━━━━━ RECORDS SHOWN
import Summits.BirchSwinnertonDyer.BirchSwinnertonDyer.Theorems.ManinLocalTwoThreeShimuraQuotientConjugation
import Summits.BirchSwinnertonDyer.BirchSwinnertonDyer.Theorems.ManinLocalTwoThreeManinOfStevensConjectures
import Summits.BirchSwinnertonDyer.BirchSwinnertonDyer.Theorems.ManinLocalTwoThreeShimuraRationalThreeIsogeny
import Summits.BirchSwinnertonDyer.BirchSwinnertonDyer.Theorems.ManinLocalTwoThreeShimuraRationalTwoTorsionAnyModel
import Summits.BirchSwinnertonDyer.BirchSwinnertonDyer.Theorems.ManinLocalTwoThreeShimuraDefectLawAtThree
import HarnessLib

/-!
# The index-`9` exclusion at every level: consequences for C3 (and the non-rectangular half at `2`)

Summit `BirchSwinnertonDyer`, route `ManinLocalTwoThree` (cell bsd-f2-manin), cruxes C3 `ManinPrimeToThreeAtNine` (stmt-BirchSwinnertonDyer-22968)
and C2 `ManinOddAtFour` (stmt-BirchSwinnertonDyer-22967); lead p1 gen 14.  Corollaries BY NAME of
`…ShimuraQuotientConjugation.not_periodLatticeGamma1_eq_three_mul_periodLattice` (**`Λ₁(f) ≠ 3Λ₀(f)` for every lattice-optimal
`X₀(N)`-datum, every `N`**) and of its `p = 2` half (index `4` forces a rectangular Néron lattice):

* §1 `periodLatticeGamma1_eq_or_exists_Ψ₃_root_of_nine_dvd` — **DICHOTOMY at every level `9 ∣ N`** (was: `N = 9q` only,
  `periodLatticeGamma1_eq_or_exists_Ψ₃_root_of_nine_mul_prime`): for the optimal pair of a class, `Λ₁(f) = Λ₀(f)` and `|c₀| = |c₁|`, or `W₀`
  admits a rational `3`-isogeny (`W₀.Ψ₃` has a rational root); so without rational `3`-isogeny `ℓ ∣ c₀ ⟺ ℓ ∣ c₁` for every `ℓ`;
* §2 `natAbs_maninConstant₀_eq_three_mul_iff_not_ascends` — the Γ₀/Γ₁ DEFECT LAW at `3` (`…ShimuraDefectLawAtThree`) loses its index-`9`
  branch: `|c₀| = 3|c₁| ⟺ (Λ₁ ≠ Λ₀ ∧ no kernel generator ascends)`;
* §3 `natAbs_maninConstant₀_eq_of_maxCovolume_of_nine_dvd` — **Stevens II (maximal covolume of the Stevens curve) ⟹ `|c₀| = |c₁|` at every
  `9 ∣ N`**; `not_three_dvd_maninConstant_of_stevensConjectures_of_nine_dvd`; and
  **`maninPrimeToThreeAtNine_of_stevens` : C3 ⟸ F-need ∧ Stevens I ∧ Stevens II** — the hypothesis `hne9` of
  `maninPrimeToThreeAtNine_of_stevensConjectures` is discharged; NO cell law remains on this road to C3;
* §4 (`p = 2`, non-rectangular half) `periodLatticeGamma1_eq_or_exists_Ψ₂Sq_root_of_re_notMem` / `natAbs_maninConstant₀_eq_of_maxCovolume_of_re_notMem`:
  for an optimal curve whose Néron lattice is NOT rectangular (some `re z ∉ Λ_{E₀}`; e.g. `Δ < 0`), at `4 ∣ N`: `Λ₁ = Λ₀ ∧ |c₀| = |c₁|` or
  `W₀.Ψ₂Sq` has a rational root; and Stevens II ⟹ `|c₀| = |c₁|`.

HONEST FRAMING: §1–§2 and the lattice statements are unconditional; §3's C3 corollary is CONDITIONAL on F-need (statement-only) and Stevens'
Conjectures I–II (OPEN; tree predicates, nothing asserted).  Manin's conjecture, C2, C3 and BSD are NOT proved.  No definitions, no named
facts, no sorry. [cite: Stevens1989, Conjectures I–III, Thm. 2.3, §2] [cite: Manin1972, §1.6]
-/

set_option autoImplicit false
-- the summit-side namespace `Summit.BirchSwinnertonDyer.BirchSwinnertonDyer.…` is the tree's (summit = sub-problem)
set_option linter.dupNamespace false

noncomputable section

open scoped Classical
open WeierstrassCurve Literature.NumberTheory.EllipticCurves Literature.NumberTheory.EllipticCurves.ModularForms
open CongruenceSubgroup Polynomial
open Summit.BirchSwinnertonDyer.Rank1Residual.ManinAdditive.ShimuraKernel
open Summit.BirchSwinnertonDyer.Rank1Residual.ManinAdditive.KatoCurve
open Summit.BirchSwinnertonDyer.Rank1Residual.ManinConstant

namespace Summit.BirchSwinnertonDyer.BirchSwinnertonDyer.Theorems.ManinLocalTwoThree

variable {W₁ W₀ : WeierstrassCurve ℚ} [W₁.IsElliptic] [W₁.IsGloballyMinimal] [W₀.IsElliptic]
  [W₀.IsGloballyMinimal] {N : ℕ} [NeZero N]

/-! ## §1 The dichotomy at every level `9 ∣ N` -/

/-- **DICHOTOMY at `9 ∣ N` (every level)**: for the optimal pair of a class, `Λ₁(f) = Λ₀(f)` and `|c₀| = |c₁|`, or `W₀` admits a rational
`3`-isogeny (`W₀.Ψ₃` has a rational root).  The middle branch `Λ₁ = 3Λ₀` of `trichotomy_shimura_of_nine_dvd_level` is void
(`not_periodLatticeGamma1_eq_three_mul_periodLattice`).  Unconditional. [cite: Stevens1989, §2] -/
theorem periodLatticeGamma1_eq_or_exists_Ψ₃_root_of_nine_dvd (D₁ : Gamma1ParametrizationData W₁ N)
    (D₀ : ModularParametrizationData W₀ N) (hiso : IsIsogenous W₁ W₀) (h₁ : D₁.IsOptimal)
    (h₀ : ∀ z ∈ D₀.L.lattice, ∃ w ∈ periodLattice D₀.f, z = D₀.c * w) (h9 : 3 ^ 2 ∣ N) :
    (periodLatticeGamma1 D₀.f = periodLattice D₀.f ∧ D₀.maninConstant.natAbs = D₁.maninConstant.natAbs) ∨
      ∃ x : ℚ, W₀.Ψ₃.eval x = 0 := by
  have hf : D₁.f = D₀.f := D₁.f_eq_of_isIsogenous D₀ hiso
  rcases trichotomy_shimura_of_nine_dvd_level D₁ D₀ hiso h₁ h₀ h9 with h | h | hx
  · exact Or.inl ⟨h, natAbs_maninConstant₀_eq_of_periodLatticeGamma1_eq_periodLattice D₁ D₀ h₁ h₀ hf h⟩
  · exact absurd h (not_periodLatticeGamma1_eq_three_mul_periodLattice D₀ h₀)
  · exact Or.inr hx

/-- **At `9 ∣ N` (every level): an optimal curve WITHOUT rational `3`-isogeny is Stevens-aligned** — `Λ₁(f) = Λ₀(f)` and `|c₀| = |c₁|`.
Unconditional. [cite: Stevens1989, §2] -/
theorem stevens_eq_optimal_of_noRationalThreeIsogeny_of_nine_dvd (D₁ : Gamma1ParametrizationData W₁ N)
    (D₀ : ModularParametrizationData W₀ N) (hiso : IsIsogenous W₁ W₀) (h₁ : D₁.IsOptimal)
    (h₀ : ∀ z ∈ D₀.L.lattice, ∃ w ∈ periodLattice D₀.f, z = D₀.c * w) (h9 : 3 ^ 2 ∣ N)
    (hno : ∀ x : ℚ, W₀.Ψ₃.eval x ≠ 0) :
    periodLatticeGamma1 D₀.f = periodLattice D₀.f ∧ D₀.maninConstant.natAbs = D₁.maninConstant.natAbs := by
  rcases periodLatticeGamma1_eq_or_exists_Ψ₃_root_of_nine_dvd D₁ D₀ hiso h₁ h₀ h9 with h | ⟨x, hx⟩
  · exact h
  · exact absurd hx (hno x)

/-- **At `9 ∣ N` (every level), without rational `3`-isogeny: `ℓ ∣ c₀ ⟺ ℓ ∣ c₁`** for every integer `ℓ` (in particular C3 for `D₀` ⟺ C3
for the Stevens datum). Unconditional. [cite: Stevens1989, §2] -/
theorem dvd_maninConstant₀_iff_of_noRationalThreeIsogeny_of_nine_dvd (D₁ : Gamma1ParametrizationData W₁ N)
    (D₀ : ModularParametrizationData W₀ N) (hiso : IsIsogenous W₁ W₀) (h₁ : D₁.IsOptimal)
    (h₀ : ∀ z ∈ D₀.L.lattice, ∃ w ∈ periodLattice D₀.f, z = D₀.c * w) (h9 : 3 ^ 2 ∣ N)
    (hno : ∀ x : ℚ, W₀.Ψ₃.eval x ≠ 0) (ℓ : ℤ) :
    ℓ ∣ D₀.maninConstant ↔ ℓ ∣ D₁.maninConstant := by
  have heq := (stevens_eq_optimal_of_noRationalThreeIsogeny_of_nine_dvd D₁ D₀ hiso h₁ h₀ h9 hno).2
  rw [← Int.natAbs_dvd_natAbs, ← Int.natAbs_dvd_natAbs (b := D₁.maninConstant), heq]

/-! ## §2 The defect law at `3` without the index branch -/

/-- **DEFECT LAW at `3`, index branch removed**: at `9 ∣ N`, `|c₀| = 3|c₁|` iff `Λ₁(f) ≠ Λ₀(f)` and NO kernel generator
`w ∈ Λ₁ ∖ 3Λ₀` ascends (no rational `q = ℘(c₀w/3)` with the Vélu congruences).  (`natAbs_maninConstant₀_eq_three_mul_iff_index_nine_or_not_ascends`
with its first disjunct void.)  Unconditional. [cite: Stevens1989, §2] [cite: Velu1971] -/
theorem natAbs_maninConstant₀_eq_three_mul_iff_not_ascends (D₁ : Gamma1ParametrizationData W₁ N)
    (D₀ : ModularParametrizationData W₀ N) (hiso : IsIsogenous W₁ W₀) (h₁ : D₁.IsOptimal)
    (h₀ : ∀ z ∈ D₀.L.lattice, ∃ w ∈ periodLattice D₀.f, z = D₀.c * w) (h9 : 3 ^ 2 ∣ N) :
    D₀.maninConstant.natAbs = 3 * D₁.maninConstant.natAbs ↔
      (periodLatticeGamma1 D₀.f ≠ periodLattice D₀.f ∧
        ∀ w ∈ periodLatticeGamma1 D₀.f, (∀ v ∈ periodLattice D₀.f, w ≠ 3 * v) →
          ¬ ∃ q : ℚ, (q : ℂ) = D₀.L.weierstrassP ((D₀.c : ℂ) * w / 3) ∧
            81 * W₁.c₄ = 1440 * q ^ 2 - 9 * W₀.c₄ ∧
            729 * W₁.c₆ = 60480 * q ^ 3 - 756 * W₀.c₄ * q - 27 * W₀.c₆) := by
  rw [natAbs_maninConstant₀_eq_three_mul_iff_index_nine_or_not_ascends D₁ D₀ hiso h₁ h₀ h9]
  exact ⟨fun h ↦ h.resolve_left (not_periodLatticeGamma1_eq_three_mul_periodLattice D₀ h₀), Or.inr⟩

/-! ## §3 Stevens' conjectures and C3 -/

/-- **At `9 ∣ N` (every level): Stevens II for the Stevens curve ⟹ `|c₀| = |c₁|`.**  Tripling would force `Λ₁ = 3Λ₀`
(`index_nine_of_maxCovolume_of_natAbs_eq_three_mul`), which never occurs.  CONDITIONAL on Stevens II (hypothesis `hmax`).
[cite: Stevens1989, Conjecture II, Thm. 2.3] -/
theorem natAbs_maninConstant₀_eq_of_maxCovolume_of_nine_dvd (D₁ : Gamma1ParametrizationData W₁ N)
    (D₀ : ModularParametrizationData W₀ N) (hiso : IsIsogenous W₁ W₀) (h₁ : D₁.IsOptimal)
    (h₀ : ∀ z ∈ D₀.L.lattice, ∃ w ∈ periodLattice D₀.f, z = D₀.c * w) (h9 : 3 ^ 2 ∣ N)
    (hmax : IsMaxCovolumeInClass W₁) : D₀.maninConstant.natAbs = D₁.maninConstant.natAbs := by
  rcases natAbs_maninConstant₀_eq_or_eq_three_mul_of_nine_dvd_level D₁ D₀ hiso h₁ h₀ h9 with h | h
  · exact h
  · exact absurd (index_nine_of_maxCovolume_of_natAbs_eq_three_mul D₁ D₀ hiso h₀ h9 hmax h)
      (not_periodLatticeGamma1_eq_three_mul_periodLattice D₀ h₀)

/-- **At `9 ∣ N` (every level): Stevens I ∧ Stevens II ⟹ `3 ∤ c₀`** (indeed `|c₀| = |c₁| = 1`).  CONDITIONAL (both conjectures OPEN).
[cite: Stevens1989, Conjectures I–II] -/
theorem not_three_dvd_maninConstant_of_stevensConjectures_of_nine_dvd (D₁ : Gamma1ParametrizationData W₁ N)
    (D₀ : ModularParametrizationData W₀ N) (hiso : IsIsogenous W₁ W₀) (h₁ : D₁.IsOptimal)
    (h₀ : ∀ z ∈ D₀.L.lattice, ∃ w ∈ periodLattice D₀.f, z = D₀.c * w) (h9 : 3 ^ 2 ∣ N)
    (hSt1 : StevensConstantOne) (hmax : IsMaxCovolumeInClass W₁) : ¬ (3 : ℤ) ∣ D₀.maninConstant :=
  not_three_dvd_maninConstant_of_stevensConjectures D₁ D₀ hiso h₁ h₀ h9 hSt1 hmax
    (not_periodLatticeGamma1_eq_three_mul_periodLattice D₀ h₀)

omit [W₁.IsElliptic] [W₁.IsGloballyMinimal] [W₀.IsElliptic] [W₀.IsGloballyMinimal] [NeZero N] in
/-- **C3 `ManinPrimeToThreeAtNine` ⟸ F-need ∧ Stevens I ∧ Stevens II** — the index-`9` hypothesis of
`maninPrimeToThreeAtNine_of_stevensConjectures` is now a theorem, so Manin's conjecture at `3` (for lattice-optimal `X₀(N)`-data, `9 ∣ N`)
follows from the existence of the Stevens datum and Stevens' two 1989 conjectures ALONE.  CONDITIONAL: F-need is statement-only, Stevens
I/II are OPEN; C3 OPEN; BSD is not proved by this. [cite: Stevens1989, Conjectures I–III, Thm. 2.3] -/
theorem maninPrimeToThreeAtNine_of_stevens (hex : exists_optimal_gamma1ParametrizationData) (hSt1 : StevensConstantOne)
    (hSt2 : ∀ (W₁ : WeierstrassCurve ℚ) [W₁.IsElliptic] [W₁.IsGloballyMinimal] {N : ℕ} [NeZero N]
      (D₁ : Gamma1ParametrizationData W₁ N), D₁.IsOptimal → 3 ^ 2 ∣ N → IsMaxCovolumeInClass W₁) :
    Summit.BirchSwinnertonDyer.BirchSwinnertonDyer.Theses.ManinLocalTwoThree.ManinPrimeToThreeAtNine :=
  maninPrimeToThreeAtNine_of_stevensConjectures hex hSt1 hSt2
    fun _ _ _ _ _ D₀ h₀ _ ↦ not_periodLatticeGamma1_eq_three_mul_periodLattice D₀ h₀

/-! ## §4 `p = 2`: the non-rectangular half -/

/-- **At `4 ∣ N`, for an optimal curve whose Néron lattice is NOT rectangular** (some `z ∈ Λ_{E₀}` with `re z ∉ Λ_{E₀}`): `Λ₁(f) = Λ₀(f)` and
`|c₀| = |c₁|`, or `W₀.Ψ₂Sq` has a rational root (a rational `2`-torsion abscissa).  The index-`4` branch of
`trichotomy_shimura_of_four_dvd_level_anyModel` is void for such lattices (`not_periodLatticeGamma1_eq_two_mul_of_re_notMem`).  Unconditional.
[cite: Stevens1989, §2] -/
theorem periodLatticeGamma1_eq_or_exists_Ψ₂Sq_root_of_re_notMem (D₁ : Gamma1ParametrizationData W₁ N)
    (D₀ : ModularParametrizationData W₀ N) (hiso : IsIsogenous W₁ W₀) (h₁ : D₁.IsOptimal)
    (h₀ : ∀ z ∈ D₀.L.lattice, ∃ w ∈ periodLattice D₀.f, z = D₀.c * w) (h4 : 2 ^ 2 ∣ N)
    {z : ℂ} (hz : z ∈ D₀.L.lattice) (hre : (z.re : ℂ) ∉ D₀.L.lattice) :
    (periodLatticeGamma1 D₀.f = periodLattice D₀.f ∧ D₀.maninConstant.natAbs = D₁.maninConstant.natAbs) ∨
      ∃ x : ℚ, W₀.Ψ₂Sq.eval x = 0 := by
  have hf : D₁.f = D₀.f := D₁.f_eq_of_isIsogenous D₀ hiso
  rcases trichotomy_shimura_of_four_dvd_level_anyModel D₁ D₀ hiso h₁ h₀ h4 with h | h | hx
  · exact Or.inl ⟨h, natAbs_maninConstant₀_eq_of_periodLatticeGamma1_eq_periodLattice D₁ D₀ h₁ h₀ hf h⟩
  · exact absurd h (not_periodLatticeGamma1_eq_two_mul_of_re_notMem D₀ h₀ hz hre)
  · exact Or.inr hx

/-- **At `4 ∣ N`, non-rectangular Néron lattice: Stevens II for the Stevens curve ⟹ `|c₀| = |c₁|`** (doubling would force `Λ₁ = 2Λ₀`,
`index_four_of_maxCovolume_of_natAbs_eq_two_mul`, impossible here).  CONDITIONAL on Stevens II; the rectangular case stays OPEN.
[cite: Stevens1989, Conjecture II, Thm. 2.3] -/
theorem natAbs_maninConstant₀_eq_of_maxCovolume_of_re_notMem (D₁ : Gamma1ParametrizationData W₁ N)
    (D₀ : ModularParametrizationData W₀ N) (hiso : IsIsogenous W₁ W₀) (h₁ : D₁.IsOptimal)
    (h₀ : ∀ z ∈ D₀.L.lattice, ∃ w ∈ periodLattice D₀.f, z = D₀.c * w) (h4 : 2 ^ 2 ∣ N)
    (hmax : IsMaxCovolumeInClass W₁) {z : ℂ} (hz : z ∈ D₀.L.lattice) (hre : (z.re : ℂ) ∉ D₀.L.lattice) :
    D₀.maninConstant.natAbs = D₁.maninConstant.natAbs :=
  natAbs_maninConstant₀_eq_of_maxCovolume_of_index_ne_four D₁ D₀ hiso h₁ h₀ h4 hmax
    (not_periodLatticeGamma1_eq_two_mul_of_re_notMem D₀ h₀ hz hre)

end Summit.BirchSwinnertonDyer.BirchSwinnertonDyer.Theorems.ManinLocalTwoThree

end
━━━━━━━━━━
Keep to the lines above, from the first one through the line where "exclusion at every" appears, and copy them exactly.

import Summits.BirchSwinnertonDyer.BirchSwinnertonDyer.Theorems.ManinLocalTwoThreeShimuraQuotientConjugation
import Summits.BirchSwinnertonDyer.BirchSwinnertonDyer.Theorems.ManinLocalTwoThreeManinOfStevensConjectures
import Summits.BirchSwinnertonDyer.BirchSwinnertonDyer.Theorems.ManinLocalTwoThreeShimuraRationalThreeIsogeny
import Summits.BirchSwinnertonDyer.BirchSwinnertonDyer.Theorems.ManinLocalTwoThreeShimuraRationalTwoTorsionAnyModel
import Summits.BirchSwinnertonDyer.BirchSwinnertonDyer.Theorems.ManinLocalTwoThreeShimuraDefectLawAtThree
import HarnessLib

/-!
# The index-`9` exclusion at every level: consequences for C3 (and the non-rectangular half at `2`)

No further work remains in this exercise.